=== Section Start ===
import Summits.HubbardSuperconductivity.HubbardSuperconductivity.Theorems.AnisotropyChordTransferFibre3FinXDEvalW

/-!
# Route `AnisotropyChord` / H0 rotor rung: FIN per-`L` row-D (KT-2a″) cell facts, `L = 14`, cells 40–41

Kernel facts `xdCellAny0 14 (49/50) la lb aD = true` (in-kernel point tables, zero data; `decide +kernel`) for the combined-cell
grid of `L = 14` (g5 design, 1–2.5 % cells); assembled in `…FinXDFourteen`.  Prover seat `hubbard-h0-rotor-p3` g7; helper for piece A =
stmt-HubbardSuperconductivity-23918 of rung 19089 (`--supports`, helper class).  WHAT THIS IS NOT: nothing here proves superconductivity in the
Hubbard model (rotor TARGET as worded stays FALSE, g15 verdict); kernel facts for ONE hypothesis of ONE conditional reduction.  No sorry.
-/

set_option linter.dupNamespace false
set_option autoImplicit false

namespace Summit.HubbardSuperconductivity.HubbardSuperconductivity.Theorems.AnisotropyChord.Transfer.Fibre3

namespace FinXD

/-- cell 40 of `L = 14` (`cert`). [folklore] -/
theorem xd14_40 : xdCellAny0 14 (49/50 : ℚ) 760375947175896 779385345855294 (2/25 : ℚ) = true := by (rw [← xdCellAnyW0_eq]; decide +kernel)

/-- cell 41 of `L = 14` (`cert`). [folklore] -/
theorem xd14_41 : xdCellAny0 14 (49/50 : ℚ) 779385345855294 798869979501677 (2/25 : ℚ) = true := by (rw [← xdCellAnyW0_eq]; decide +kernel)

end FinXD

end Summit.HubbardSuperconductivity.HubbardSuperconductivity.Theorems.AnisotropyChord.Transfer.Fibre3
=== Section End ===
### Exercise aim
List every line above that holds the word "cells".

### Output for this task
# Route `AnisotropyChord` / H0 rotor rung: FIN per-`L` row-D (KT-2a″) cell facts, `L = 14`, cells 40–41
grid of `L = 14` (g5 design, 1–2.5 % cells); assembled in `…FinXDFourteen`.  Prover seat `hubbard-h0-rotor-p3` g7; helper for piece A =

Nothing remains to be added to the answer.